import Mathlib
import HarnessLib
import Summits.Langlands.Langlands.Statement
import Summits.Langlands.Langlands.Theorems.SkinnerWilesDefectOneEisensteinProModularSeedQuadraticBaseChangeTwistNonDihedral
import Summits.Langlands.Langlands.Theorems.SkinnerWilesDefectOneEisensteinProModularSeedQuadraticBaseChangeTwistCharacter
import Literature.NumberTheory.Automorphic.BaseChangeCyclicCuspidal
import Literature.NumberTheory.Automorphic.AutomorphicTwistWeightOne
import Literature.NumberTheory.Automorphic.ReciprocityGLn
import Literature.NumberTheory.Automorphic.TunnellOctahedralGlobal
import Literature.NumberTheory.GaloisRepresentations.GaloisRep
import Literature.NumberTheory.Automorphic.QuadraticBaseChangeFrobCompatible

/-!
# Stub `stub_quadraticBaseChangeTwist` of the line `descend-raise-basechange`
# (crux `EisensteinProModularSeed`, stmt-Langlands-12920): quadratic base change of `π` to `F`,
# twisted by the finite-order character `ν`

`F` imaginary quadratic, `π` cuspidal on `GL₂(𝔸_ℚ)` with a regular L-algebraic infinity type `T`,
`ρ' : Γ_ℚ → GL₂(ℚ̄_p)` Satake–Frobenius compatible with `π` almost everywhere, `ν : Γ_F → ℚ̄_pˣ`
continuous of finite order, `r = ν ⊗ ρ'|_{Γ_F}` irreducible, `S ⊇ {v ∣ p}` finite with `r` and `ν`
unramified off `S`.  CONCLUSION: a cuspidal `πF` on `GL₂(𝔸_F)` with the regular L-algebraic infinity
type `T^F` and `SatakeFrobCompatibleAt ι πF r v` at EVERY `v ∉ S`.

Proof (`stub_quadraticBaseChangeTwist`), CONDITIONAL on three named facts taken as hypotheses:
1. `baseChange_cyclic_cuspidal` (tree; Arthur–Clozel Ch. 3 Thm. 4.2 (a), datum model): a cuspidal
   weak base-change lift `Π` of `π` exists once `π` has, at some inert place, a Satake parameter
   `α` with `-α ≠ α` — which holds because `ρ'|_{Γ_F}` is irreducible (`r` is): the proved
   `exists_inert_hasSatakeParamAt_map_ne` (auxiliary file `…NonDihedral`: Chebotarev +
   Brauer–Nesbitt + Schur);
2. `ArthurClozel1989_strongLifting_archimedean` (tree; Arthur–Clozel Thm. 5.1, Ch. 1 §7): `Π` has
   infinity type `T.baseChange F`, again regular and L-algebraic;
3. `Langlands1980_quadraticBaseChange_frobCompatible` (NEW, stated below; Langlands 1980 +
   Arthur–Clozel Thm. 5.1 + Carayol 1986 Thm. (A), §12.2): `Π` is Satake–Frobenius compatible with
   `ρ'|_{Γ_F}` at EVERY `w ∤ p` where the latter is unramified — the local–global content beyond
   weak base change, needed at the finitely many `v ∉ S` above ramified primes of `π`.
Then `πF := Π ⊗ (χ ∘ det)` (`CuspidalAutomorphicRepData.twist`, proved in the tree) for the
finite-order Hecke character `χ` of `ν` given by global class field theory
(`exists_heckeCharacter_of_finiteOrder`, auxiliary file `…Character`, from
`artinReciprocity_character_holds`); twisting preserves the infinity type
(`HasArchParameter.twist`), and at `v ∉ S` — where `ν`, hence `χ`, is unramified and `ρ'|_{Γ_F}`
is unramified — the Satake parameter of `πF` is `χ(ϖ_v) · t_{Π,v}` while `r(Frob_v) = ν(Frob_v)
ρ'(Frob_v)` with `ν(Frob_v) = ι⁻¹(χ(ϖ_v))⁻¹` (`satakeFrobCompatibleAt_twist`).

The registered signature of S4 lacks the hypothesis "`ν` unramified off `S`" (supplied by the
neighbour S3, whose `ν` is the Teichmüller lift of `χ̄_a` and whose `S` contains the ramified places
of `χ̄_a`); without it the twist may absorb ramification of `ρ'|_{Γ_F}` at places `v ∉ S`, which
only a local–global statement for `BC(π) ⊗ χ` at ramified `χ` could address.  The theorem below is
the registered statement with that hypothesis inserted and the three facts prepended.
-/

set_option linter.dupNamespace false -- project-wide option (lakefile weak.linter.dupNamespace); `Summit.Langlands.Langlands` is the mandated namespace

noncomputable section

open scoped MatrixGroups Matrix NumberField Polynomial Classical
open NumberField IsDedekindDomain Field Polynomial Filter
open Literature.NumberTheory.Automorphic Literature.NumberTheory.GaloisRepresentations

namespace Summit.Langlands.Langlands.Theorems.SkinnerWilesDefectOne.EisensteinProModularSeed

/-! ## The named fact: Langlands' quadratic base change, Galois-compatible at every place off `p` -/

/-- `ρ'|_{Γ_F}` is unramified at `v` when `r = ν ⊗ ρ'|_{Γ_F}` is and `ν` kills the inertia at `v`.
[folklore] -/
theorem isUnramifiedAt_restrictField_of_smul {F : Type} [Field F] [NumberField F] {p : ℕ}
    [Fact p.Prime] (ρ' : FramedGaloisRep ℚ (PadicAlgCl p) 2)
    (ν : absoluteGaloisGroup F →ₜ* (PadicAlgCl p)ˣ) (r : FramedGaloisRep F (PadicAlgCl p) 2)
    (hrν : ∀ σ, (r σ).val = ((ν σ : (PadicAlgCl p)ˣ) : PadicAlgCl p) • (ρ' (absGaloisRestrict ℚ F σ)).val)
    {v : HeightOneSpectrum (𝓞 F)} (hr : r.IsUnramifiedAt v)
    (hν : ∀ 𝔓 ∈ v.primesAbove, ∀ σ ∈ 𝔓.inertia (absoluteGaloisGroup F), ν σ = 1) :
    (ρ'.restrictField F).IsUnramifiedAt v := by
  intro 𝔓 h𝔓 σ hσ
  have h1 := hrν σ
  rw [hr 𝔓 h𝔓 σ hσ, hν 𝔓 h𝔓 σ hσ, Units.val_one, Units.val_one, one_smul] at h1
  rw [FramedGaloisRep.restrictField_apply]
  exact (Units.val_eq_one.mp h1.symm)

/-- **Stub S4 `stub_quadraticBaseChangeTwist`, conditional form** (facts 1–3 of the module docstring
prepended, in this order; the registered statement with the hypothesis "`ν` is unramified off `S`"
inserted after "`r` is unramified off `S`").  Langlands' quadratic base change of `π` to `F`
(cuspidal by the non-dihedral lemma, regular L-algebraic of infinity type `T^F`), twisted by the
Hecke character of `ν` (global class field theory), is Satake–Frobenius compatible with
`r = ν ⊗ ρ'|_{Γ_F}` at every `v ∉ S`.
[cite: LanglandsBaseChange1980, global base change lifting for GL(2)]
[cite: ArthurClozelAMS120, Ch. 3 Thm. 4.2 (a) and Thm. 5.1] [cite: CarayolASENS1986, Thm. (A) and §12.2] -/
theorem stub_quadraticBaseChangeTwist :
    Literature.NumberTheory.Automorphic.baseChange_cyclic_cuspidal →
    Literature.NumberTheory.Automorphic.ArthurClozel1989_strongLifting_archimedean →
    Literature.NumberTheory.Automorphic.Langlands1980_quadraticBaseChange_frobCompatible →
    ∀ (F : Type) [Field F] [NumberField F], NumberField.IsTotallyComplex F → Module.finrank ℚ F = 2 →
      ∀ (p : ℕ) [Fact p.Prime] (hcptQ : Literature.NumberTheory.Automorphic.isCompact_glFiniteIntegralLevel 2 ℚ) (ι : PadicAlgCl p ≃+* ℂ)
        (π : Literature.NumberTheory.Automorphic.CuspidalAutomorphicRepData 2 ℚ hcptQ) (T : Literature.NumberTheory.Automorphic.InfinityType ℚ 2),
      π.1.HasInfinityType T → T.IsLAlgebraic → T.IsRegular →
      ∀ (ρ' : Literature.NumberTheory.GaloisRepresentations.FramedGaloisRep ℚ (PadicAlgCl p) 2),
      (∀ᶠ w in Filter.cofinite, Summit.Langlands.SatakeFrobCompatibleAt ι π.1 ρ' w) →
      ∀ (ν : Field.absoluteGaloisGroup F →ₜ* (PadicAlgCl p)ˣ), (∃ n : ℕ, 0 < n ∧ ∀ σ, ν σ ^ n = 1) →
      ∀ (r : Literature.NumberTheory.GaloisRepresentations.FramedGaloisRep F (PadicAlgCl p) 2),
      (∀ σ, (r σ).val = ((ν σ : (PadicAlgCl p)ˣ) : PadicAlgCl p) • (ρ' (Literature.NumberTheory.GaloisRepresentations.absGaloisRestrict ℚ F σ)).val) →
      r.toGaloisRep.IsIrreducible →
      ∀ (S : Set (IsDedekindDomain.HeightOneSpectrum (NumberField.RingOfIntegers F))), S.Finite →
      (∀ v : IsDedekindDomain.HeightOneSpectrum (NumberField.RingOfIntegers F), (p : NumberField.RingOfIntegers F) ∈ v.asIdeal → v ∈ S) →
      (∀ v ∉ S, r.IsUnramifiedAt v) →
      (∀ v ∉ S, ∀ 𝔓 ∈ v.primesAbove, ∀ σ ∈ 𝔓.inertia (Field.absoluteGaloisGroup F), ν σ = 1) →
      ∀ hcptF : Literature.NumberTheory.Automorphic.isCompact_glFiniteIntegralLevel 2 F,
        ∃ (πF : Literature.NumberTheory.Automorphic.CuspidalAutomorphicRepData 2 F hcptF) (T' : Literature.NumberTheory.Automorphic.InfinityType F 2),
          πF.1.HasInfinityType T' ∧ T'.IsLAlgebraic ∧ T'.IsRegular ∧
          ∀ v ∉ S, Summit.Langlands.SatakeFrobCompatibleAt ι πF.1 r v := by
  intro h₁ h₂ h₃ F _ _ _ hdeg p _ hcptQ ι π T hT hTL hTR ρ' hcompat ν hν r hrν hrirr S _ hSp hSunr hνS
    hcptF
  -- `F/ℚ` is quadratic, hence cyclic Galois of prime degree
  haveI : Algebra.IsQuadraticExtension ℚ F := ⟨hdeg⟩
  haveI : IsGalois ℚ F := inferInstance
  have hprime : (Module.finrank ℚ F).Prime := hdeg ▸ Nat.prime_two
  -- (1) irreducibility of `ρ'|_{Γ_F}` and of `ρ'`
  have hρ'F : (ρ'.restrictField F).toGaloisRep.IsIrreducible :=
    isIrreducible_of_coe_eq_smul r (ρ'.restrictField F) id (fun σ => ((ν σ : (PadicAlgCl p)ˣ) : PadicAlgCl p))
      (fun σ => by rw [id, FramedGaloisRep.restrictField_apply]; exact hrν σ) hrirr
  have hρ'irr : ρ'.toGaloisRep.IsIrreducible :=
    isIrreducible_of_coe_eq_smul r ρ' (absGaloisRestrict ℚ F) (fun σ => ((ν σ : (PadicAlgCl p)ˣ) : PadicAlgCl p))
      hrν hrirr
  -- (2) the cuspidal base change `P` of `π` (fact 1 + the non-dihedral lemma), its infinity type (fact 2)
  have hne := exists_inert_hasSatakeParamAt_map_ne F hdeg ι π.1 ρ' hcompat hρ'F
  obtain ⟨P, hBC⟩ := h₁ 2 ℚ F hprime hcptQ π hne hcptF
  have hPT : P.1.HasInfinityType (T.baseChange F) :=
    h₂.hasInfinityType_baseChange inferInstance hprime hBC hT
  -- (3) the Hecke character `χ` of `ν` and the twist `πF = P ⊗ (χ ∘ det)`
  obtain ⟨χ, hχ, hχν⟩ := exists_heckeCharacter_of_finiteOrder ι ν hν
  refine ⟨P.twist χ hχ, T.baseChange F, ⟨hPT.1, ?_⟩, hTL.baseChange, hTR.baseChange, fun v hv => ?_⟩
  · rw [CuspidalAutomorphicRepData.twist_val]
    exact AutomorphicRepData.HasArchParameter.twist P.1 χ hχ hPT.2
  -- (4) compatibility at `v ∉ S`
  have hvp : (p : 𝓞 F) ∉ v.asIdeal := fun h => hv (hSp v h)
  have hρ'v : (ρ'.restrictField F).IsUnramifiedAt v :=
    isUnramifiedAt_restrictField_of_smul ρ' ν r hrν (hSunr v hv) (hνS v hv)
  obtain ⟨hχv, hνv⟩ := hχν v (hνS v hv)
  have hc : Summit.Langlands.SatakeFrobCompatibleAt ι P.1 (ρ'.restrictField F) v :=
    h₃ F hdeg p ι hcptQ hcptF π T hT hTL hTR ρ' hρ'irr hcompat P hBC v hvp hρ'v
  rw [CuspidalAutomorphicRepData.twist_val]
  exact satakeFrobCompatibleAt_twist ι P.1 (ρ'.restrictField F) r hχ
    (fun σ => ((ν σ : (PadicAlgCl p)ˣ) : PadicAlgCl p))
    (fun σ => by rw [FramedGaloisRep.restrictField_apply]; exact hrν σ) hχv hνv (hSunr v hv) hc

end Summit.Langlands.Langlands.Theorems.SkinnerWilesDefectOne.EisensteinProModularSeed

end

§ TASK:
Only the lines above starting at the one containing "(hrν : ∀ σ, (r" and ending at the one containing "Langlands' quadratic base change of", both included, are to be returned, exactly as they read.

§ RESPONSE TO THE EXERCISE:
    (hrν : ∀ σ, (r σ).val = ((ν σ : (PadicAlgCl p)ˣ) : PadicAlgCl p) • (ρ' (absGaloisRestrict ℚ F σ)).val)
    {v : HeightOneSpectrum (𝓞 F)} (hr : r.IsUnramifiedAt v)
    (hν : ∀ 𝔓 ∈ v.primesAbove, ∀ σ ∈ 𝔓.inertia (absoluteGaloisGroup F), ν σ = 1) :
    (ρ'.restrictField F).IsUnramifiedAt v := by
  intro 𝔓 h𝔓 σ hσ
  have h1 := hrν σ
  rw [hr 𝔓 h𝔓 σ hσ, hν 𝔓 h𝔓 σ hσ, Units.val_one, Units.val_one, one_smul] at h1
  rw [FramedGaloisRep.restrictField_apply]
  exact (Units.val_eq_one.mp h1.symm)

/-- **Stub S4 `stub_quadraticBaseChangeTwist`, conditional form** (facts 1–3 of the module docstring
prepended, in this order; the registered statement with the hypothesis "`ν` is unramified off `S`"
inserted after "`r` is unramified off `S`").  Langlands' quadratic base change of `π` to `F`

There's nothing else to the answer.